I spent four years in developing game hacks( 2006 – 2010), it’s a precious experience in my life. I still can remember days that spent 10 hours continuously in front of computer debugging games, analyzing anti-cheats, writing anti-anti-cheats. Wholeheartedly devoted on a goal, if ran into a problem, google it, ask it, learn whatever needed, repeat until the goal is achieved — It’s my definition of hacker’s spirit.
I have learned so many hacking techniques in this four years, analyzing disassembled code, debugging, data structure reconstruction, packing/unpacking, function hijacking, rootkit, etc… I don’t have enough time to explain them here, I will just list major game hack I have written and mention the core techniques used.
- Wall transparent: hook Opengl API, glDisable, glCullFace etc…
- The “dot” on head, and the bracket, aimbot: read player entity data structure, map 3d world coordinate into 2d screen coordinate, draw or aim.
- Anti screenshot: anti-cheat had become smart, admin will send a message to client, force taking screenshot and upload to server. I hooked related function and disabled all visual effect before new frame is rendered and screenshot taken.
- Speed hack: player can run n times faster, hook WinAPI QueryPerformanceCounter.
- anti-anti-cheat: the anti-cheat client keep updates and my hack also keep updates. It’s a continuous battle. The anti-anti-cheat flavor of my hack is like “building house over rocks”, comparing to another more “through” way, analyze authorization encryption of the anti-cheat client, simulates a fake anti-cheat client.

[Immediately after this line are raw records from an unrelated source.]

import Mathlib
import HarnessLib
import Summits.ValiantsHypothesis.Statement
import Literature.Computability.AlgebraicComplexity.EquivariantDC
import Literature.Computability.AlgebraicComplexity.LandsbergRessayre
import Literature.Computability.AlgebraicComplexity.LandsbergRessayreProofs
import Literature.Computability.AlgebraicComplexity.DeterminantalComplexity
import Literature.Computability.AlgebraicComplexity.DeterminantalComplexityProofs
import Literature.Computability.AlgebraicComplexity.PermanentVsDeterminant
import Literature.Computability.AlgebraicComplexity.BLMW11WeakValiantHypothesis
import Literature.Computability.AlgebraicComplexity.ValiantConjectureEquivProofs
import Literature.Computability.AlgebraicComplexity.ValiantClasses
import Literature.Computability.AlgebraicComplexity.ValiantClassesProofs
import Literature.Computability.AlgebraicComplexity.RazElusiveGeneralProofs
import Literature.Computability.AlgebraicComplexity.StandardFamilies
import Summits.ValiantsHypothesis.ValiantsHypothesis.Theorems.DefinabilityGapCollapseToVPwsBare

/-!
# Equivariant-dc dial (decomp-valiant workshop, lens 1 «representation-theoretic obstruction
# splitting», generation 12) — kernel certificate of a census cell and a dial; NOT a route

Census instrument of the decomposition workshop (cycle 1 = Valiant), seat `decomp-val-lens-1`, filed as a
support certificate (critic ruling STATUS 786: «publish as NODE + census cell; kernel file may land as a
Theorems/ support certificate»).  It supports the shared item `CollapseToVPws` (stmt-ValiantsHypothesis-23702,
route `DefinabilityGap`) WITHOUT closing it.  Honest framing: `VP ≠ VNP` is NOT proved and nothing here is
progress on it; every statement below is a decomposition identity or a calibration fact.

THE CELL `EqHardBiPerm` (A): no polynomial-size family of affine determinantal representations of `per_m`
with EXACT `GL_s × GL_s` lifts of the bi-permutation substitutions `x_ij ↦ x_{σ i, τ j}` (window
`H_m = 𝔖_m × 𝔖_m`, NO torus) — the restricted-model lower bound at the torus-free notch that Landsberg
flags as open (*Geometry and Complexity Theory* 2017, p. 194: "I do not know just how large the symmetry
group needs to be to obtain an exponential bound"); Landsberg–Ressayre (arXiv:1508.05788, Thm 2.8) prove it
for every `H ⊇ N(T^E)` (torus present; tree `lr_left_equivariant_lower_holds`), Dawar–Wilsenach (ToC 21
(2025) art. 14, Cor. 7.12) prove `2^{Ω(m)}` for conjugation-by-permutation lifts only.  `S ⟹ W ⟹ A`
(kernels below); `A ⟹ W`, `A ⟹ S` are not known.

THE DIAL (LESSON 6 of the workshop, exact at every notch): for a symmetry-subgroup family `H`,
`W ⟺ EqHard H ∧ SymCheap H` (`dcPerSuperpolynomial_iff_split`) where `W := DcPerSuperpolynomial ℂ`
(`VP_ws ≠ VNP`), `EqHard H` = no polynomial `H`-equivariant family, `SymCheap H` = «if `dc(per)` is
polynomially bounded then a polynomial `H`-equivariant family exists»; `EqHard` is monotone and `SymCheap`
antitone in `H`; TOP `H ⊇ N(T^E)`: `EqHard` PROVED (`eqHard_of_leftMonomial_le`) so `SymCheap ⟺ W`;
BOTTOM `H = 1`: `SymCheap` PROVED (`symCheap_bot`) so `EqHard ⟺ W`; sliding `H` moves `W` between the two
pieces and nothing else (`symCheap_iff_residual : SymCheap H ⟺ (EqHard H → W)` — the piece `SymCheap` is
the BARE residual of `EqHard` relative to `W`, census tag DECLARED-RESIDUAL·BARE).  The window
`biPermSubst` sits inside Landsberg–Ressayre's realised symmetry group (`biPermSubst_le_permSymmetrySubst`,
so their pairs representation of size `C(2m,m) - 1` witnesses the inner existential of `A` at exponential
size: `A` is not vacuously typed).

SUMMIT LEVEL: `S ⟺ EqHardBiPerm ∧ BiPermSymCheap ∧ CollapseToVPws` (`summit_iff_split`), with
`BiPermSymCheap ⟺ (EqHardBiPerm → W)` and `CollapseToVPws ⟺ (W → S)` (lens 5,
`DefinabilityGapCollapseToVPwsBare.collapseToVPws_iff_dc`), and `(EqHardBiPerm → S) ⟺
BiPermSymCheap ∧ CollapseToVPws` (`bare_iff_residuals`): both non-`A` pieces are bare residuals
(relative to `W`, resp. `S`); the node's content is the cell `A` and the dial.

References: [LandsbergRessayre2017] arXiv:1508.05788 Question 2.2, Cor. 2.3, Thm 2.8, Prop. 2.10, §6;
[Landsberg2017] CUP, §7.4, p. 194; [DawarWilsenach2025] Theory of Computing 21, art. 14, §7.4, Cor. 7.12;
[BurgisserLandsbergManivelWeyman2011] §9.2 (`S ⟹ W`, tree `dcPerSuperpolynomial_of_perNotPComputableComplex`).
-/

-- lint debt (as every `Summit.ValiantsHypothesis.ValiantsHypothesis.Theorems.*` file): the mandated namespace repeats a component.
set_option linter.dupNamespace false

- I have built a authorize system for this hack, and hired two people advertising and selling them.
- It was the best anti-anti-cheat hack for Counter-Strike in China. You can still find some content by Google.
This game is similar to the famous Defense of The Ancients, but uses the background of the China’s first of the five great works of traditional prose fiction, Romance of the Three Kingdoms. That’s why I like it!
It’s a little messy and has a lot of Chinese characters which you may not understand, but don’t worry I will explain :)
- We are in debug mode of the hack, the red words are part of the object entity( memory address, name, blood) for debugging use.
- This hack is a maphack which displays player information on screen, and can automatically trigger attack action by it’s built in naive AI.
- Worth to mention, it’s the first hack for this game, I have no documentation but reverse engineered everything by myself.
- The server of this game also has some bugs on packet verification, I also created gold-hack, and can enter “secret map”, anyway, I did not release them:)
- I built a authorizing system( taken from the Counter-Strike project), and a activation system in ASP, sold to 200+ users.
Warcraft III Hack
Such a wonderful game! This screenshot is a maphack which reveals the hidden units under the fog of war. There are a lot of war3 maphack over the internet, mine is particularly interesting in one point.
- Anti-detection: there are a lot of anti-cheat platform of this game. For example, Holdfast, ZMR, VS are from China, and Garena for world wide gamers. I wrote platform dependent anti-anti-detection. Worth to mention, Garena use rootkit driver protection( driver has ring0 privilege in Windows so user mode hacks can hardly against them). So I also wrote a driver using SSDT hook to disable the protection.
Anyway, maphack is not overall interesting. I had brought a dead war3 exploit back to life.
This is how the old exploit work:
- War3 had a bug in checking the consistency of script section of the map file, people could use a modified map playing with other players using standard map.
- Some function in war3 jass script language can change shared variables( possibly, gold), such as StoreInteger, SyncStoredInteger.
Then, Blizzard fixed this bug, script section different player’s map must be same. Exploit dead!
This is how I bring it back:
- Jass script language must have a translator built in War3 to understand the script and dispatch parameters to different built in functions.
- I hacked the translator and found out the correspondence of script function and it’s real binary implementation, and hooked them.
Well, I didn’t published this hack but I indeed had a lot of fun with my friends using it. This hacking method should still work for the current war3 version.
I have some other hacks but due to time limit I can’t write out them all, hope you enjoyed my share of experience :), discussions welcome!